▶ _Instructions to follow_:
Using the data beneath this instruction, retype only the lines from the one that contains "the mirror principle for the" down to the one that contains "-(M + 9 / 20))) ≤ 0", both included, exactly as they appear.

── Given records

import Mathlib
import Summits.AtomisticToContinuum.Crystallization.Theses.PhononSlackCertificates
import Summits.AtomisticToContinuum.Crystallization.Theorems.PhononSlackCertificatesNearFarGlueRAssembly
import Summits.AtomisticToContinuum.Crystallization.Theorems.NearFarGlueR.Negative.PointwiseContactGap
import Literature.MathematicalPhysics.StatisticalMechanics.LennardJonesClusters

/-!
# Crux `PhononSlackCertificates.NearFarGlueR` (stmt-AtomisticToContinuum-14970), line `Sketch`:
the EXTREME-LAYER species — every finite configuration pays for its top layer in every direction

Continuation lead c5.  The mirror principle (`mirror_principle`,
`Theorems/PhononSlackCertificatesNearFarGlueRAssembly.lean`) needs a supporting plane with all
particles at signed distance `≥ 9/20` on one side.  For the EXTREME layer of a finite
configuration in a direction `n` this hypothesis is automatic: reflect in the plane
`⟪p, n⟫ = M + 9/20`, `M ≥ max_i ⟪x_i, n⟫`.  With the monotonicity of `V_LJ` (decreasing on
`(0, 1]`, increasing on `[1, ∞)`, so `V(r) ≤ V(2D)` for `9/10 ≤ r ≤ 2D`, `2D ≥ 3/2`) this gives
the hypothesis-free species

* `extremeLayer_gap` (= registered sub-goal `stub_extremeLayer`): for EVERY finite injective
  configuration `x` of `ℝ³`, every unit vector `n`, every `M ≥ max_i ⟪x_i, n⟫` and every
  `D ≥ 3/4`:  `N·e* + ½(−V(2D))·#{i : ⟪x_i, n⟫ ≥ M + 9/20 − D} ≤ 𝓔_LJ(x)`.
  At `D = 3/4`: the particles within `3/10` of the top in ANY direction pay `½(−V(3/2)) ≈ 0.0070 ≥ 1/150`
  each; at `D = 1`: within `11/20` of the top, `½(−V(2)) ≈ 0.0013` each.  No separation, no
  goodness, no lattice, no cone on `e*`.

In the residual's currency: the tight contacts of the extreme layers are priced in every finite
configuration whatsoever (`tightContact_ineq_extremeLayer`).  All `[folklore]`.
-/

noncomputable section

namespace Summit.AtomisticToContinuum.Crystallization.Theorems.PhononSlackCertificatesNearFarGlueR

open Literature.MathematicalPhysics.StatisticalMechanics
open Literature.Geometry.DiscreteGeometry
open Summit.AtomisticToContinuum.Crystallization.Theses.PhononSlackCertificates
open scoped BigOperators RealInnerProductSpace

/-! ## §1 Monotonicity of the Lennard-Jones potential

(`V_LJ` increasing on `[1, ∞)` is `NearFarGlueRNegative.lennardJones_mono_of_one_le`,
`Theorems/NearFarGlueR/Negative/PointwiseContactGap.lean`.) -/

/-- `V_LJ` is decreasing on `(0, 1]`: for `0 < r ≤ t ≤ 1`, `V(t) ≤ V(r)`. [folklore] -/
theorem lennardJones_le_of_le_one {r t : ℝ} (hr : 0 < r) (hrt : r ≤ t) (ht : t ≤ 1) :
    lennardJones t ≤ lennardJones r := by
  unfold lennardJones
  have ht0 : 0 < t := by linarith
  set a : ℝ := (r⁻¹) ^ 6 with ha
  set b : ℝ := (t⁻¹) ^ 6 with hb
  have hb1 : 1 ≤ b := by
    rw [hb]; exact one_le_pow₀ ((one_le_inv₀ ht0).2 ht)
  have hba : b ≤ a := pow_le_pow_left₀ (inv_nonneg.2 ht0.le) (inv_anti₀ hr hrt) 6
  have h12r : (r⁻¹) ^ 12 = a ^ 2 := by rw [ha]; ring
  have h12t : (t⁻¹) ^ 12 = b ^ 2 := by rw [hb]; ring
  rw [h12r, h12t]
  nlinarith [mul_nonneg (sub_nonneg.2 hba) (by linarith : (0 : ℝ) ≤ a + b - 2)]

/-- `V_LJ(9/10) ≤ V_LJ(3/2)` (`−0.0186 ≤ −0.0140`). [folklore] -/
theorem lennardJones_nine_tenths_le_three_halves :
    lennardJones (9 / 10) ≤ lennardJones (3 / 2) := by
  unfold lennardJones
  norm_num

/-- On `[9/10, 2D]` with `2D ≥ 3/2` the potential is at most its value at the far end:
`V(r) ≤ V(2D)`. [folklore] -/
theorem lennardJones_le_far_end {r D : ℝ} (h1 : 9 / 10 ≤ r) (h2 : r ≤ 2 * D) (hD : 3 / 4 ≤ D) :
    lennardJones r ≤ lennardJones (2 * D) := by
  rcases le_or_gt 1 r with hr | hr
  · exact NearFarGlueRNegative.lennardJones_mono_of_one_le hr h2
  · calc lennardJones r ≤ lennardJones (9 / 10) :=
          lennardJones_le_of_le_one (by norm_num) h1 hr.le
      _ ≤ lennardJones (3 / 2) := lennardJones_nine_tenths_le_three_halves
      _ ≤ lennardJones (2 * D) :=
          NearFarGlueRNegative.lennardJones_mono_of_one_le (by norm_num) (by linarith)

/-! ## §2 The extreme layer pays -/

open scoped Classical in
/-- **Extreme-layer species.**  For every finite injective configuration `x` of `ℝ³`, every
unit vector `n`, every `M` with `⟪x_i, n⟫ ≤ M` for all `i`, and every `D ≥ 3/4`:
`N·e* + ½(−V(2D))·#{i : M + 9/20 − D ≤ ⟪x_i, n⟫} ≤ 𝓔_LJ(x)` — the mirror principle for the
plane `⟪p, n⟫ = M + 9/20` (normal `−n`), every particle paying `½(−V(2 s_i)) ≥ 0` and those
with `s_i ≤ D` at least `½(−V(2D))`. [folklore] -/
theorem extremeLayer_gap {N : ℕ} (x : Fin N → EuclideanSpace ℝ (Fin 3))
    (hx : Function.Injective x) {n : EuclideanSpace ℝ (Fin 3)} (hn : ‖n‖ = 1) {M D : ℝ}
    (hM : ∀ i : Fin N, ⟪x i, n⟫ ≤ M) (hD : 3 / 4 ≤ D) :
    (N : ℝ) * (⨅ Q : PeriodicConfiguration 3, Q.energyPerParticle lennardJones) +
      (1 / 2 : ℝ) * (-lennardJones (2 * D)) *
        (Nat.card {i : Fin N // M + 9 / 20 - D ≤ ⟪x i, n⟫} : ℝ)
        ≤ interactionEnergy lennardJones x := by
  -- mirror principle for the plane `⟪p, -n⟫ = -(M + 9/20)`
  have hn' : ‖-n‖ = 1 := by rw [norm_neg, hn]
  have hside : ∀ i : Fin N, (9 / 20 : ℝ) ≤ ⟪x i, -n⟫ - (-(M + 9 / 20)) := fun i => by
    rw [inner_neg_right]; linarith [hM i]
  have hP := mirror_principle x hx hn' (-(M + 9 / 20)) hside
  simp only [inner_neg_right] at hP
  -- every term pays `≥ 0`, the layer terms pay `≥ -V(2D)`
  set S := Finset.univ.filter fun i : Fin N => M + 9 / 20 - D ≤ ⟪x i, n⟫ with hS
  have hcard : (Nat.card {i : Fin N // M + 9 / 20 - D ≤ ⟪x i, n⟫} : ℝ) = S.card := by
    rw [Nat.card_eq_fintype_card, Fintype.card_subtype, hS]
  have hsplit := Finset.sum_filter_add_sum_filter_not Finset.univ
    (fun i : Fin N => M + 9 / 20 - D ≤ ⟪x i, n⟫)
    (fun i => lennardJones (2 * (-⟪x i, n⟫ - -(M + 9 / 20))))
  have hin : ∑ i ∈ S, lennardJones (2 * (-⟪x i, n⟫ - -(M + 9 / 20))) ≤
      ∑ i ∈ S, lennardJones (2 * D) :=
    Finset.sum_le_sum fun i hi => by
      have hi' := (Finset.mem_filter.1 hi).2
      exact lennardJones_le_far_end (by linarith [hM i]) (by linarith) hD
  have hout : ∑ i ∈ Finset.univ.filter (fun i : Fin N => ¬ (M + 9 / 20 - D ≤ ⟪x i, n⟫)),
      lennardJones (2 * (-⟪x i, n⟫ - -(M + 9 / 20))) ≤ 0 :=
    Finset.sum_nonpos fun i _ => lennardJones_nonpos_of_ge_nine_tenths (by linarith [hM i])
  rw [Finset.sum_const, nsmul_eq_mul] at hin
  rw [← hS] at hsplit
  rw [hcard]
  linarith

/-- **Registered sub-goal `stub_extremeLayer` of the line `Sketch`** (the extreme-layer species
in closed form, `inner ℝ (x i) n` written out). [folklore] -/
theorem stub_extremeLayer :
    ∀ (N : ℕ) (x : Fin N → EuclideanSpace ℝ (Fin 3)), Function.Injective x →
    ∀ (n : EuclideanSpace ℝ (Fin 3)), ‖n‖ = 1 → ∀ (M D : ℝ),
      (∀ i : Fin N, inner ℝ (x i) n ≤ M) → 3 / 4 ≤ D →
      (N : ℝ) * (⨅ Q : PeriodicConfiguration 3, Q.energyPerParticle lennardJones) +
        (1 / 2 : ℝ) * (-lennardJones (2 * D)) *
          (Nat.card {i : Fin N // M + 9 / 20 - D ≤ inner ℝ (x i) n} : ℝ)
        ≤ interactionEnergy lennardJones x :=
  fun _ x hx _ hn _ _ hM hD => extremeLayer_gap x hx hn hM hD

/-- `½(−V(3/2)) ≥ 1/150` (`½·0.01399 = 0.00699`): the quantum of the `3/10`-thick extreme layer.
[folklore] -/
theorem one_div_le_half_neg_lennardJones_three_halves :
    (1 / 150 : ℝ) ≤ (1 / 2 : ℝ) * (-lennardJones (2 * (3 / 4))) := by
  unfold lennardJones
  norm_num

open scoped Classical in
/-- **The extreme layers pay `1/150` per particle**: for every finite injective `x`, every unit
`n` and every `M ≥ max_i ⟪x_i, n⟫`, `N·e* + (1/150)·#{i : M − 3/10 ≤ ⟪x_i, n⟫} ≤ 𝓔_LJ(x)`.
[folklore] -/
theorem extremeLayer_gap_three_tenths {N : ℕ} (x : Fin N → EuclideanSpace ℝ (Fin 3))
    (hx : Function.Injective x) {n : EuclideanSpace ℝ (Fin 3)} (hn : ‖n‖ = 1) {M : ℝ}
    (hM : ∀ i : Fin N, ⟪x i, n⟫ ≤ M) :
    (N : ℝ) * (⨅ Q : PeriodicConfiguration 3, Q.energyPerParticle lennardJones) +
      (1 / 150 : ℝ) * (Nat.card {i : Fin N // M - 3 / 10 ≤ ⟪x i, n⟫} : ℝ)
        ≤ interactionEnergy lennardJones x := by
  have h := extremeLayer_gap x hx hn hM (le_refl (3 / 4 : ℝ))
  have he : ∀ i : Fin N, (M + 9 / 20 - 3 / 4 ≤ ⟪x i, n⟫) ↔ (M - 3 / 10 ≤ ⟪x i, n⟫) := fun i => by
    constructor <;> intro hi <;> linarith
  have hcard : (Nat.card {i : Fin N // M + 9 / 20 - 3 / 4 ≤ ⟪x i, n⟫} : ℝ) =
      (Nat.card {i : Fin N // M - 3 / 10 ≤ ⟪x i, n⟫} : ℝ) := by
    rw [Nat.card_eq_fintype_card, Nat.card_eq_fintype_card, Fintype.card_subtype,
      Fintype.card_subtype]
    congr 2
    exact Finset.filter_congr fun i _ => he i
  rw [hcard] at h
  have hc : (0 : ℝ) ≤ (Nat.card {i : Fin N // M - 3 / 10 ≤ ⟪x i, n⟫} : ℝ) := by positivity
  nlinarith [one_div_le_half_neg_lennardJones_three_halves, hc]

open scoped Classical in
/-- **The extreme-layer species in the residual's currency**: in every finite injective
configuration, the tight contacts of the `3/10`-thick extreme layer in any direction pay
`1/150` each. [folklore] -/
theorem tightContact_ineq_extremeLayer {N : ℕ} (x : Fin N → EuclideanSpace ℝ (Fin 3))
    (hx : Function.Injective x) {n : EuclideanSpace ℝ (Fin 3)} (hn : ‖n‖ = 1) {M : ℝ}
    (hM : ∀ i : Fin N, ⟪x i, n⟫ ≤ M) :
    (N : ℝ) * (⨅ Q : PeriodicConfiguration 3, Q.energyPerParticle lennardJones) +
      (1 / 150 : ℝ) * (Nat.card {j : Fin N //
          (¬ IsTwoShellGood (1 / 20) (47 / 50) 1 x j ∧
            ∃ i : Fin N, IsTwoShellGood (1 / 20) (47 / 50) 1 x i ∧ dist (x i) (x j) ≤ 21 / 20) ∧
          M - 3 / 10 ≤ ⟪x j, n⟫} : ℝ)
        ≤ interactionEnergy lennardJones x := by
  have h := extremeLayer_gap_three_tenths x hx hn hM
  have hle : Nat.card {j : Fin N //
          (¬ IsTwoShellGood (1 / 20) (47 / 50) 1 x j ∧
            ∃ i : Fin N, IsTwoShellGood (1 / 20) (47 / 50) 1 x i ∧ dist (x i) (x j) ≤ 21 / 20) ∧
          M - 3 / 10 ≤ ⟪x j, n⟫} ≤ Nat.card {i : Fin N // M - 3 / 10 ≤ ⟪x i, n⟫} := by
    rw [Nat.card_eq_fintype_card, Nat.card_eq_fintype_card]
    refine Fintype.card_le_of_injective (fun j => ⟨j.1, j.2.2⟩) fun a b hab => ?_
    exact Subtype.ext (by simpa using congrArg (fun z : {i : Fin N // M - 3 / 10 ≤ ⟪x i, n⟫} => z.1) hab)
  have hcast : (Nat.card {j : Fin N //
          (¬ IsTwoShellGood (1 / 20) (47 / 50) 1 x j ∧
            ∃ i : Fin N, IsTwoShellGood (1 / 20) (47 / 50) 1 x i ∧ dist (x i) (x j) ≤ 21 / 20) ∧
          M - 3 / 10 ≤ ⟪x j, n⟫} : ℝ) ≤ (Nat.card {i : Fin N // M - 3 / 10 ≤ ⟪x i, n⟫} : ℝ) := by
    exact_mod_cast hle
  nlinarith

end Summit.AtomisticToContinuum.Crystallization.Theorems.PhononSlackCertificatesNearFarGlueR

end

────

▶ _Exercise response_:
`N·e* + ½(−V(2D))·#{i : M + 9/20 − D ≤ ⟪x_i, n⟫} ≤ 𝓔_LJ(x)` — the mirror principle for the
plane `⟪p, n⟫ = M + 9/20` (normal `−n`), every particle paying `½(−V(2 s_i)) ≥ 0` and those
with `s_i ≤ D` at least `½(−V(2D))`. [folklore] -/
theorem extremeLayer_gap {N : ℕ} (x : Fin N → EuclideanSpace ℝ (Fin 3))
    (hx : Function.Injective x) {n : EuclideanSpace ℝ (Fin 3)} (hn : ‖n‖ = 1) {M D : ℝ}
    (hM : ∀ i : Fin N, ⟪x i, n⟫ ≤ M) (hD : 3 / 4 ≤ D) :
    (N : ℝ) * (⨅ Q : PeriodicConfiguration 3, Q.energyPerParticle lennardJones) +
      (1 / 2 : ℝ) * (-lennardJones (2 * D)) *
        (Nat.card {i : Fin N // M + 9 / 20 - D ≤ ⟪x i, n⟫} : ℝ)
        ≤ interactionEnergy lennardJones x := by
  -- mirror principle for the plane `⟪p, -n⟫ = -(M + 9/20)`
  have hn' : ‖-n‖ = 1 := by rw [norm_neg, hn]
  have hside : ∀ i : Fin N, (9 / 20 : ℝ) ≤ ⟪x i, -n⟫ - (-(M + 9 / 20)) := fun i => by
    rw [inner_neg_right]; linarith [hM i]
  have hP := mirror_principle x hx hn' (-(M + 9 / 20)) hside
  simp only [inner_neg_right] at hP
  -- every term pays `≥ 0`, the layer terms pay `≥ -V(2D)`
  set S := Finset.univ.filter fun i : Fin N => M + 9 / 20 - D ≤ ⟪x i, n⟫ with hS
  have hcard : (Nat.card {i : Fin N // M + 9 / 20 - D ≤ ⟪x i, n⟫} : ℝ) = S.card := by
    rw [Nat.card_eq_fintype_card, Fintype.card_subtype, hS]
  have hsplit := Finset.sum_filter_add_sum_filter_not Finset.univ
    (fun i : Fin N => M + 9 / 20 - D ≤ ⟪x i, n⟫)
    (fun i => lennardJones (2 * (-⟪x i, n⟫ - -(M + 9 / 20))))
  have hin : ∑ i ∈ S, lennardJones (2 * (-⟪x i, n⟫ - -(M + 9 / 20))) ≤
      ∑ i ∈ S, lennardJones (2 * D) :=
    Finset.sum_le_sum fun i hi => by
      have hi' := (Finset.mem_filter.1 hi).2
      exact lennardJones_le_far_end (by linarith [hM i]) (by linarith) hD
  have hout : ∑ i ∈ Finset.univ.filter (fun i : Fin N => ¬ (M + 9 / 20 - D ≤ ⟪x i, n⟫)),
      lennardJones (2 * (-⟪x i, n⟫ - -(M + 9 / 20))) ≤ 0 :=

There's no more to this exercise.